生体サンプルの急速凍結による硝子体水（非晶質氷）への低温固定は、タンパク質懸濁液、ウイルス、細菌、真核細胞などの生体サンプルの構造をほぼ完璧に保存できます。 凍結固定には、氷 (結晶) の形成が防止されるように、十分に高い凍結速度 (>100,000 °C/秒) が必要です。 その結果、水はガラスのような非晶質の準安定な過渡状態になります1。 ガラス化を使用すると、タンパク質と細胞の構造を元の水和環境で原子分解能まで保存できます。 ガラス化サンプルは、クライオ電子顕微鏡 (cryo-EM) に必要な真空条件に適合しており、光学式クライオ蛍光光学顕微鏡 (cryofLM)2 で研究することもできます。 相関光電子顕微鏡法 (CLEM)3 は、EM の利点 (高解像度、構造コンテキスト) と、利用可能な幅広い光学顕微鏡技術の利点 (ライブ イメージング、多用途の標識) を組み合わせたものです 4,5。

液体エタン、または極低温としてエタン/プロパン混合物を使用したプランジ凍結によるガラス化は、厚さ 10 ミクロンまでの生体サンプルの冷凍調製に実用的なアプローチであることが示されています 1,7。 クライオ EM の場合、精製されたタンパク質とウイルスの懸濁液は数十ナノメートルの薄い水層に保存され、そこから SPA8,9 を使用して原子分解能の再構成を決定できます。 細菌や厚さ数ミクロンまでの付着細胞などのより大きな構造もガラス化に適しています。 分子分解能を備えた三次元再構成は、厚さ約 0.5 ミクロンまでのサンプルのクライオ電子断層撮影法 (cryo-ET) を使用して決定できます 10,11。 液体層の厚さを最小限に抑えることが重要です。これは、サンプルの周囲の媒体が電子を散乱させ、画像の背景ノイズが増加し、それによって画像の信号対雑音比が低下し、結果として得られる 3 次元再構成で達成できる解像度が低下するためです。

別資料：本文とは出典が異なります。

import Mathlib
import Summits.KontsevichZagierPeriods.Zeta5Search.Families.RayGrowthRealTransport
import HarnessLib

/-!
# ζ(5) search — Families: the exactness certificate for RAYS — weighted scaling equations `Σ_{e ∋ w} β_e g_w/len_e = α_w ⇒ F(t) = M_σ(α,β)`

HONEST FRAMING: systematic search; no irrationality claim unless certified.  STRUCTURAL facts about the size of
Brown's generalised cellular integrals along a ray `N ↦ f_σ(Nα,Nβ) ω_σ` [Brown2016, §5.2; BrownZudilin2022, (1)–(3)]
(seat P2, Families layer); nothing about the arithmetic of any zeta value.

With the real weighted weak duality of `Families/RayGrowthRealTransport.lean`:
* the WEIGHTED plan of a point, `rayPointPlan (i,w) = β_i g_w/len_i`, and the **weighted scaling equations**
  `IsRayScaling : ∀ w, Σ_{e ∋ w} β_e g_w/len_e = α_w` (row sums `β_i` automatic, column sums `α_w` = the equations);
* `rayF_eq_exp` (`F = exp(Σ α log g − Σ β log len)`), `prod_rayPointPlan_rpow` — at a weighted scaling point
  `∏ x^x = F(t) ∏_i β_i^{β_i}`;
* **`rayF_eq_raySup_of_isRayScaling`** / **`raySup_eq_of_isRayScaling`** — EXACTNESS CERTIFICATE: for a bijective
  seating, a homogeneous ray in Brown's cone with `β > 0` on the finite edges, a point of the open simplex satisfying
  the weighted scaling equations realises the growth constant: `F(t) = M_σ(α,β)`.  So the decay base `bzSup a` of every
  Brown–Zudilin direction is pinned by `ℓ + 1` identities at one algebraic point.
Standard axioms only.
-/

noncomputable section

open MeasureTheory Set Finset Filter Topology

namespace Summit.KontsevichZagierPeriods.Zeta5Search.Families.Cellular

variable {ℓ : ℕ} (σ : Fin (ℓ + 3) → Fin (ℓ + 3)) (α β : Fin (ℓ + 3) → ℤ)

/-! ### The weighted plan of a point and the weighted scaling equations -/

/-- The weighted transport plan of the point `t`: `x(i,w) = β_i g_w / len_i` on (finite edge `i`, `w ∈ span i`). -/
def rayPointPlan (hσi : Function.Injective σ) (t : Fin ℓ → ℝ) : Fin (ℓ + 3) → Fin (ℓ + 1) → ℝ := fun i w =>
  if h : (σ i).val ≠ ℓ + 2 ∧ (σ (i + 1)).val ≠ ℓ + 2 then
    (if w ∈ (cellEdges σ hσi).span (Sum.inr ⟨i, h⟩)
      then (β i : ℝ) * gapN t w / (cellEdges σ hσi).len t (Sum.inr ⟨i, h⟩) else 0)
  else 0

/-- **The weighted scaling equations** of the ray at `t`: `Σ_{e ∋ w} β_e gapN t w / len_t(e) = α_w` for every gap. -/
def IsRayScaling (hσi : Function.Injective σ) (t : Fin ℓ → ℝ) : Prop :=
  ∀ w : Fin (ℓ + 1), ∑ e ∈ univ.filter (fun e : SEdge σ => w ∈ (cellEdges σ hσi).span (Sum.inr e)),
    (β e.1 : ℝ) * gapN t w / (cellEdges σ hσi).len t (Sum.inr e) = (α ⟨w.val, by omega⟩ : ℝ)

variable {σ α β}
variable (hσi : Function.Injective σ)

/-- The weighted plan at a finite edge. -/
theorem rayPointPlan_of_finite (t : Fin ℓ → ℝ) (i : Fin (ℓ + 3))
    (h : (σ i).val ≠ ℓ + 2 ∧ (σ (i + 1)).val ≠ ℓ + 2) (w : Fin (ℓ + 1)) :
    rayPointPlan σ β hσi t i w = if w ∈ (cellEdges σ hσi).span (Sum.inr ⟨i, h⟩)
      then (β i : ℝ) * gapN t w / (cellEdges σ hσi).len t (Sum.inr ⟨i, h⟩) else 0 := by
  simp [rayPointPlan, h]

/-- The weighted plan vanishes at the positions adjacent to `∞`. -/
theorem rayPointPlan_of_infinite (t : Fin ℓ → ℝ) (i : Fin (ℓ + 3))
    (h : ¬ ((σ i).val ≠ ℓ + 2 ∧ (σ (i + 1)).val ≠ ℓ + 2)) (w : Fin (ℓ + 1)) : rayPointPlan σ β hσi t i w = 0 := by
  simp only [rayPointPlan, dif_neg h]

/-- Non-negativity of the weighted plan when `β ≥ 0` on the finite edges. -/
theorem rayPointPlan_nonneg (hβ : ∀ i, ((σ i).val ≠ ℓ + 2 ∧ (σ (i + 1)).val ≠ ℓ + 2) → 0 ≤ β i)
    {t : Fin ℓ → ℝ} (ht : t ∈ openSimplex ℓ) (i : Fin (ℓ + 3)) (w : Fin (ℓ + 1)) :
    0 ≤ rayPointPlan σ β hσi t i w := by
  unfold rayPointPlan
  split_ifs with h hw
  · exact div_nonneg (mul_nonneg (by exact_mod_cast hβ i h) ((mem_openSimplex_iff_gapN t).1 ht w).le)
      ((cellEdges σ hσi).len_pos ht _).le
  · exact le_rfl
  · exact le_rfl

/-- Support of the weighted plan. -/
theorem rayPointPlan_supp (t : Fin ℓ → ℝ) (i : Fin (ℓ + 3)) (w : Fin (ℓ + 1))
    (hx : rayPointPlan σ β hσi t i w ≠ 0) :
    ((σ i).val ≠ ℓ + 2 ∧ (σ (i + 1)).val ≠ ℓ + 2) ∧
      min (σ i).val (σ (i + 1)).val ≤ w.val ∧ w.val < max (σ i).val (σ (i + 1)).val := by
  unfold rayPointPlan at hx
  split_ifs at hx with h hw
  · refine ⟨h, ?_⟩
    rw [EdgeFamily.mem_span] at hw
    simpa [cellEdges] using hw
  · exact absurd rfl hx
  · exact absurd rfl hx

/-- Row sums of the weighted plan: `Σ_w x(i,w) = β_i` at every finite edge. -/
theorem rayPointPlan_row {t : Fin ℓ → ℝ} (ht : t ∈ openSimplex ℓ) (i : Fin (ℓ + 3))
    (h : (σ i).val ≠ ℓ + 2 ∧ (σ (i + 1)).val ≠ ℓ + 2) : ∑ w, rayPointPlan σ β hσi t i w = β i := by
  simp only [rayPointPlan_of_finite hσi t i h]
  rw [Finset.sum_ite_mem, Finset.univ_inter]
  simp only [mul_div_assoc]
  rw [← Finset.mul_sum, ← Finset.sum_div, ← (cellEdges σ hσi).len_eq_sum_gap,
    div_self ((cellEdges σ hσi).len_pos ht _).ne', mul_one]

/-- Column sums of the weighted plan are the weighted scaling sums. -/
theorem sum_rayPointPlan_col (t : Fin ℓ → ℝ) (w : Fin (ℓ + 1)) :
    ∑ i, rayPointPlan σ β hσi t i w =
      ∑ e ∈ univ.filter (fun e : SEdge σ => w ∈ (cellEdges σ hσi).span (Sum.inr e)),
        (β e.1 : ℝ) * gapN t w / (cellEdges σ hσi).len t (Sum.inr e) := by
  rw [Finset.sum_filter]
  unfold rayPointPlan
  exact sum_pos_eq_sum_sEdge σ (fun e => if w ∈ (cellEdges σ hσi).span (Sum.inr e)
    then (β e.1 : ℝ) * gapN t w / (cellEdges σ hσi).len t (Sum.inr e) else 0)

/-- Column sums `= α_w` under the weighted scaling equations. -/
theorem rayPointPlan_col {t : Fin ℓ → ℝ} (hS : IsRayScaling σ α β hσi t) (w : Fin (ℓ + 1)) :
    ∑ i, rayPointPlan σ β hσi t i w = α ⟨w.val, by omega⟩ := by
  rw [sum_rayPointPlan_col]; exact hS w

/-! ### The value of the entropy bound at a weighted scaling point -/

/-- `F(t) = exp(Σ_w α_w log g_w − Σ_e β_e log len_e)` on the open simplex (bijective seating). -/
theorem rayF_eq_exp (hσ : Function.Bijective σ) {t : Fin ℓ → ℝ} (ht : t ∈ openSimplex ℓ) :
    rayF σ α β t = Real.exp ((∑ w : Fin (ℓ + 1), (α ⟨w.val, by omega⟩ : ℝ) * Real.log (gapN t w)) -
      ∑ e : SEdge σ, (β e.1 : ℝ) * Real.log ((cellEdges σ hσ.1).len t (Sum.inr e))) := by
  have hpos := (mem_openSimplex_iff_gapN t).1 ht
  have hLpos : ∀ i, 0 < ef t (σ i) (σ (i + 1)) := fun i => ef_pos ht fun h => succ_ne_self i (hσ.1 h)
  have hnum : num α t = Real.exp (∑ w : Fin (ℓ + 1), (α ⟨w.val, by omega⟩ : ℝ) * Real.log (gapN t w)) := by
    rw [num_eq_prod_gapN_zpow, Real.exp_sum]
    refine Finset.prod_congr rfl fun w _ => ?_
    rw [← Real.rpow_intCast, Real.rpow_def_of_pos (hpos w), mul_comm]
  have hden : den σ β t = Real.exp (∑ e : SEdge σ, (β e.1 : ℝ) * Real.log ((cellEdges σ hσ.1).len t (Sum.inr e))) := by
    have h1 : den σ β t = ∏ i, Real.exp (if h : (σ i).val ≠ ℓ + 2 ∧ (σ (i + 1)).val ≠ ℓ + 2 then
        (β i : ℝ) * Real.log ((cellEdges σ hσ.1).len t (Sum.inr ⟨i, h⟩)) else 0) := by
      unfold den
      refine Finset.prod_congr rfl fun i _ => ?_
      by_cases hfin : (σ i).val ≠ ℓ + 2 ∧ (σ (i + 1)).val ≠ ℓ + 2
      · rw [dif_pos hfin, ← Real.rpow_intCast, Real.rpow_def_of_pos (hLpos i), mul_comm]
        congr 2
        rw [ef_sigma_of_finite σ t i hfin]
        rfl
      · rw [dif_neg hfin, Real.exp_zero, ef_sigma_of_infinite σ t i hfin, one_zpow]
    rw [h1, ← Real.exp_sum]
    congr 1
    exact sum_pos_eq_sum_sEdge σ (fun e => (β e.1 : ℝ) * Real.log ((cellEdges σ hσ.1).len t (Sum.inr e)))
  unfold rayF
  rw [hnum, hden, ← Real.exp_sub]

/-- **`∏ x^x = F(t) · ∏_i (Σ_w x)^{Σ_w x}`** for the weighted plan of a weighted scaling point (`β > 0` on the finite
edges). -/
theorem prod_rayPointPlan_rpow (hσ : Function.Bijective σ)
    (hβ : ∀ i, ((σ i).val ≠ ℓ + 2 ∧ (σ (i + 1)).val ≠ ℓ + 2) → 0 < β i)
    {t : Fin ℓ → ℝ} (ht : t ∈ openSimplex ℓ) (hS : IsRayScaling σ α β hσ.1 t) :
    ∏ i, ∏ w, rayPointPlan σ β hσ.1 t i w ^ rayPointPlan σ β hσ.1 t i w =
      rayF σ α β t * ∏ i, (∑ w, rayPointPlan σ β hσ.1 t i w) ^ (∑ w, rayPointPlan σ β hσ.1 t i w) := by
  classical
  set E := cellEdges σ hσ.1 with hE
  have hpos := (mem_openSimplex_iff_gapN t).1 ht
  have hlen : ∀ e : SEdge σ, 0 < E.len t (Sum.inr e) := fun e => E.len_pos ht _
  -- (1) the left-hand side as an exponential of a double sum
  have hfin : ∀ (i : Fin (ℓ + 3)) (h : (σ i).val ≠ ℓ + 2 ∧ (σ (i + 1)).val ≠ ℓ + 2),
      ∏ w, rayPointPlan σ β hσ.1 t i w ^ rayPointPlan σ β hσ.1 t i w =
        Real.exp (∑ w ∈ E.span (Sum.inr ⟨i, h⟩), ((β i : ℝ) * gapN t w / E.len t (Sum.inr ⟨i, h⟩)) *
          (Real.log (β i : ℝ) + Real.log (gapN t w) - Real.log (E.len t (Sum.inr ⟨i, h⟩)))) := by
    intro i h
    have hb : (0 : ℝ) < β i := by exact_mod_cast hβ i h
    rw [Real.exp_sum, ← Finset.prod_filter_mul_prod_filter_not univ (fun w => w ∈ E.span (Sum.inr ⟨i, h⟩))]
    have h2 : ∏ w ∈ univ.filter (fun w => ¬ w ∈ E.span (Sum.inr ⟨i, h⟩)),
        rayPointPlan σ β hσ.1 t i w ^ rayPointPlan σ β hσ.1 t i w = 1 :=
      Finset.prod_eq_one fun w hw => by
        rw [Finset.mem_filter] at hw
        rw [rayPointPlan_of_finite hσ.1 t i h, if_neg hw.2, Real.rpow_zero]
    rw [h2, mul_one, Finset.filter_mem_eq_inter, Finset.univ_inter]
    refine Finset.prod_congr rfl fun w hw => ?_
    have hxpos : 0 < (β i : ℝ) * gapN t w / E.len t (Sum.inr ⟨i, h⟩) := div_pos (mul_pos hb (hpos w)) (hlen _)
    rw [rayPointPlan_of_finite hσ.1 t i h, if_pos hw, Real.rpow_def_of_pos hxpos,
      Real.log_div (mul_pos hb (hpos w)).ne' (hlen _).ne', Real.log_mul hb.ne' (hpos w).ne', mul_comm]
  have hinf : ∀ (i : Fin (ℓ + 3)), ¬ ((σ i).val ≠ ℓ + 2 ∧ (σ (i + 1)).val ≠ ℓ + 2) →
      ∏ w, rayPointPlan σ β hσ.1 t i w ^ rayPointPlan σ β hσ.1 t i w = 1 := fun i h =>
    Finset.prod_eq_one fun w _ => by rw [rayPointPlan_of_infinite hσ.1 t i h, Real.rpow_zero]
  have hstep : ∀ i : Fin (ℓ + 3), ∏ w, rayPointPlan σ β hσ.1 t i w ^ rayPointPlan σ β hσ.1 t i w =
      Real.exp (if h : (σ i).val ≠ ℓ + 2 ∧ (σ (i + 1)).val ≠ ℓ + 2 then
        ∑ w ∈ E.span (Sum.inr ⟨i, h⟩), ((β i : ℝ) * gapN t w / E.len t (Sum.inr ⟨i, h⟩)) *
          (Real.log (β i : ℝ) + Real.log (gapN t w) - Real.log (E.len t (Sum.inr ⟨i, h⟩))) else 0) := by
    intro i
    by_cases h : (σ i).val ≠ ℓ + 2 ∧ (σ (i + 1)).val ≠ ℓ + 2
    · rw [dif_pos h, hfin i h]
    · rw [dif_neg h, Real.exp_zero, hinf i h]
  simp only [hstep]
  have hsum := sum_pos_eq_sum_sEdge σ (fun e : SEdge σ => ∑ w ∈ E.span (Sum.inr e),
    ((β e.1 : ℝ) * gapN t w / E.len t (Sum.inr e)) *
      (Real.log (β e.1 : ℝ) + Real.log (gapN t w) - Real.log (E.len t (Sum.inr e))))
  beta_reduce at hsum
  rw [← Real.exp_sum, hsum]
  -- (2) the factor `∏_i (Σ_w x)^{Σ_w x} = exp (Σ_e β_e log β_e)`
  have hX : ∏ i, (∑ w, rayPointPlan σ β hσ.1 t i w) ^ (∑ w, rayPointPlan σ β hσ.1 t i w) =
      Real.exp (∑ e : SEdge σ, (β e.1 : ℝ) * Real.log (β e.1 : ℝ)) := by
    have h1 : ∀ i, (∑ w, rayPointPlan σ β hσ.1 t i w) ^ (∑ w, rayPointPlan σ β hσ.1 t i w) =
        Real.exp (if h : (σ i).val ≠ ℓ + 2 ∧ (σ (i + 1)).val ≠ ℓ + 2 then (β i : ℝ) * Real.log (β i : ℝ)
          else 0) := by
      intro i
      by_cases h : (σ i).val ≠ ℓ + 2 ∧ (σ (i + 1)).val ≠ ℓ + 2
      · have hb : (0 : ℝ) < β i := by exact_mod_cast hβ i h
        rw [dif_pos h, rayPointPlan_row hσ.1 ht i h, Real.rpow_def_of_pos hb, mul_comm]
      · have h0 : ∑ w, rayPointPlan σ β hσ.1 t i w = 0 :=
          Finset.sum_eq_zero fun w _ => rayPointPlan_of_infinite hσ.1 t i h w
        rw [dif_neg h, h0, Real.rpow_zero, Real.exp_zero]
    simp only [h1]
    rw [← Real.exp_sum]
    congr 1
    exact sum_pos_eq_sum_sEdge σ (fun e : SEdge σ => (β e.1 : ℝ) * Real.log (β e.1 : ℝ))
  rw [hX, rayF_eq_exp hσ ht, ← Real.exp_add]
  congr 1
  -- (3) the exponents agree: split the double sum into three parts and use the two marginal identities
  have hsplit : ∑ e : SEdge σ, ∑ w ∈ E.span (Sum.inr e), ((β e.1 : ℝ) * gapN t w / E.len t (Sum.inr e)) *
      (Real.log (β e.1 : ℝ) + Real.log (gapN t w) - Real.log (E.len t (Sum.inr e))) =
      (∑ e : SEdge σ, ∑ w ∈ E.span (Sum.inr e), ((β e.1 : ℝ) * gapN t w / E.len t (Sum.inr e)) *
        Real.log (β e.1 : ℝ)) +
      (∑ e : SEdge σ, ∑ w ∈ E.span (Sum.inr e), ((β e.1 : ℝ) * gapN t w / E.len t (Sum.inr e)) *
        Real.log (gapN t w)) -
      ∑ e : SEdge σ, ∑ w ∈ E.span (Sum.inr e), ((β e.1 : ℝ) * gapN t w / E.len t (Sum.inr e)) *
        Real.log (E.len t (Sum.inr e)) := by
    rw [← Finset.sum_add_distrib, ← Finset.sum_sub_distrib]
    refine Finset.sum_congr rfl fun e _ => ?_
    rw [← Finset.sum_add_distrib, ← Finset.sum_sub_distrib]
    refine Finset.sum_congr rfl fun w _ => ?_
    ring
  -- row identity: `Σ_{w ∈ span e} β g_w/len_e = β`
  have hrowid : ∀ e : SEdge σ, ∑ w ∈ E.span (Sum.inr e), (β e.1 : ℝ) * gapN t w / E.len t (Sum.inr e) = β e.1 := by
    intro e
    simp only [mul_div_assoc]
    rw [← Finset.mul_sum, ← Finset.sum_div, ← E.len_eq_sum_gap, div_self (hlen e).ne', mul_one]
  have hA : ∑ e : SEdge σ, ∑ w ∈ E.span (Sum.inr e), ((β e.1 : ℝ) * gapN t w / E.len t (Sum.inr e)) *
      Real.log (β e.1 : ℝ) = ∑ e : SEdge σ, (β e.1 : ℝ) * Real.log (β e.1 : ℝ) := by
    refine Finset.sum_congr rfl fun e _ => ?_
    rw [← Finset.sum_mul, hrowid e]
  have hB : ∑ e : SEdge σ, ∑ w ∈ E.span (Sum.inr e), ((β e.1 : ℝ) * gapN t w / E.len t (Sum.inr e)) *
      Real.log (gapN t w) = ∑ w : Fin (ℓ + 1), (α ⟨w.val, by omega⟩ : ℝ) * Real.log (gapN t w) := by
    rw [sum_sEdge_sum_span_comm σ hσ.1]
    refine Finset.sum_congr rfl fun w _ => ?_
    rw [← Finset.sum_mul, hS w]
  have hC : ∑ e : SEdge σ, ∑ w ∈ E.span (Sum.inr e), ((β e.1 : ℝ) * gapN t w / E.len t (Sum.inr e)) *
      Real.log (E.len t (Sum.inr e)) = ∑ e : SEdge σ, (β e.1 : ℝ) * Real.log (E.len t (Sum.inr e)) := by
    refine Finset.sum_congr rfl fun e _ => ?_
    rw [← Finset.sum_mul, hrowid e]
  rw [hsplit, hA, hB, hC]
  ring

/-! ### The exactness certificate for rays -/

variable (σ α β) in
/-- **Exactness certificate for rays.**  For a bijective seating, a homogeneous ray `(α, β)` in Brown's cone with
`β > 0` on the finite `σδ⁰`-edges, and a point of the open simplex satisfying the weighted scaling equations:
`F(t) = M_σ(α,β)`. -/
theorem rayF_eq_raySup_of_isRayScaling (hσ : Function.Bijective σ) (hh : Homogeneous σ α β)
    (hray : ∀ N : ℤ, 0 ≤ N → BrownConvergent σ (fun i => N * α i) (fun i => N * β i))
    (hβ : ∀ i, ((σ i).val ≠ ℓ + 2 ∧ (σ (i + 1)).val ≠ ℓ + 2) → 0 < β i)
    {t : Fin ℓ → ℝ} (ht : t ∈ openSimplex ℓ) (hS : IsRayScaling σ α β hσ.1 t) :
    rayF σ α β t = raySup σ α β := by
  refine le_antisymm (rayF_le_raySup σ α β hσ hh hray ht) ?_
  set x := rayPointPlan σ β hσ.1 t with hxdef
  have hx0 : ∀ i w, 0 ≤ x i w := fun i w => rayPointPlan_nonneg hσ.1 (fun i h => (hβ i h).le) ht i w
  have hw := raySup_mul_le_of_realTransport σ α β hσ x hx0 (rayPointPlan_supp hσ.1 t)
    (rayPointPlan_row hσ.1 ht) (rayPointPlan_col hσ.1 hS)
  rw [prod_rayPointPlan_rpow hσ hβ ht hS] at hw
  have hC : 0 < ∏ i, (∑ w, x i w) ^ (∑ w, x i w) := by
    refine Finset.prod_pos fun i _ => ?_
    by_cases h : (σ i).val ≠ ℓ + 2 ∧ (σ (i + 1)).val ≠ ℓ + 2
    · have hb : (0 : ℝ) < β i := by exact_mod_cast hβ i h
      rw [hxdef, rayPointPlan_row hσ.1 ht i h]
      exact Real.rpow_pos_of_pos hb _
    · have h0 : ∑ w, x i w = 0 := Finset.sum_eq_zero fun w _ => rayPointPlan_of_infinite hσ.1 t i h w
      rw [h0, Real.rpow_zero]; exact one_pos
  exact le_of_mul_le_mul_right hw hC

variable (σ α β) in
/-- **`M_σ(α,β) = F(t)` at a weighted scaling point** (the form used to certify exact growth constants of rays,
e.g. `bzSup a`). -/
theorem raySup_eq_of_isRayScaling (hσ : Function.Bijective σ) (hh : Homogeneous σ α β)
    (hray : ∀ N : ℤ, 0 ≤ N → BrownConvergent σ (fun i => N * α i) (fun i => N * β i))
    (hβ : ∀ i, ((σ i).val ≠ ℓ + 2 ∧ (σ (i + 1)).val ≠ ℓ + 2) → 0 < β i)
    {t : Fin ℓ → ℝ} (ht : t ∈ openSimplex ℓ) (hS : IsRayScaling σ α β hσ.1 t) :
    raySup σ α β = rayF σ α β t :=
  (rayF_eq_raySup_of_isRayScaling σ α β hσ hh hray hβ ht hS).symm

end Summit.KontsevichZagierPeriods.Zeta5Search.Families.Cellular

EM 用の電子顕微鏡標本サポート (通常、直径 3.05 mm の銅グリッドでサポートされた穴の開いたカーボン層) 上に薄い液体サンプル層を生成するという重要なステップには問題があります。なぜなら、薄い水の層は本質的に不安定であり、液体サンプルの層を正確に制御する必要があるためです。水の層の厚さが難しい。 空気中またはアルキルアミン 12,13 中でのグロー放電によって支持フィルムを親水性にすると、支持フィルム上に薄い液体層が形成され、湿気の飽和した環境が薄層の安定化に役立つことがわかりました。 現在の一般的な手法は、数マイクロリットルの検体溶液をグロー放電した支持フィルムに塗布し、続いて濾紙を使用して余分な液体を吸い取り、その後プランジ凍結することです14,15。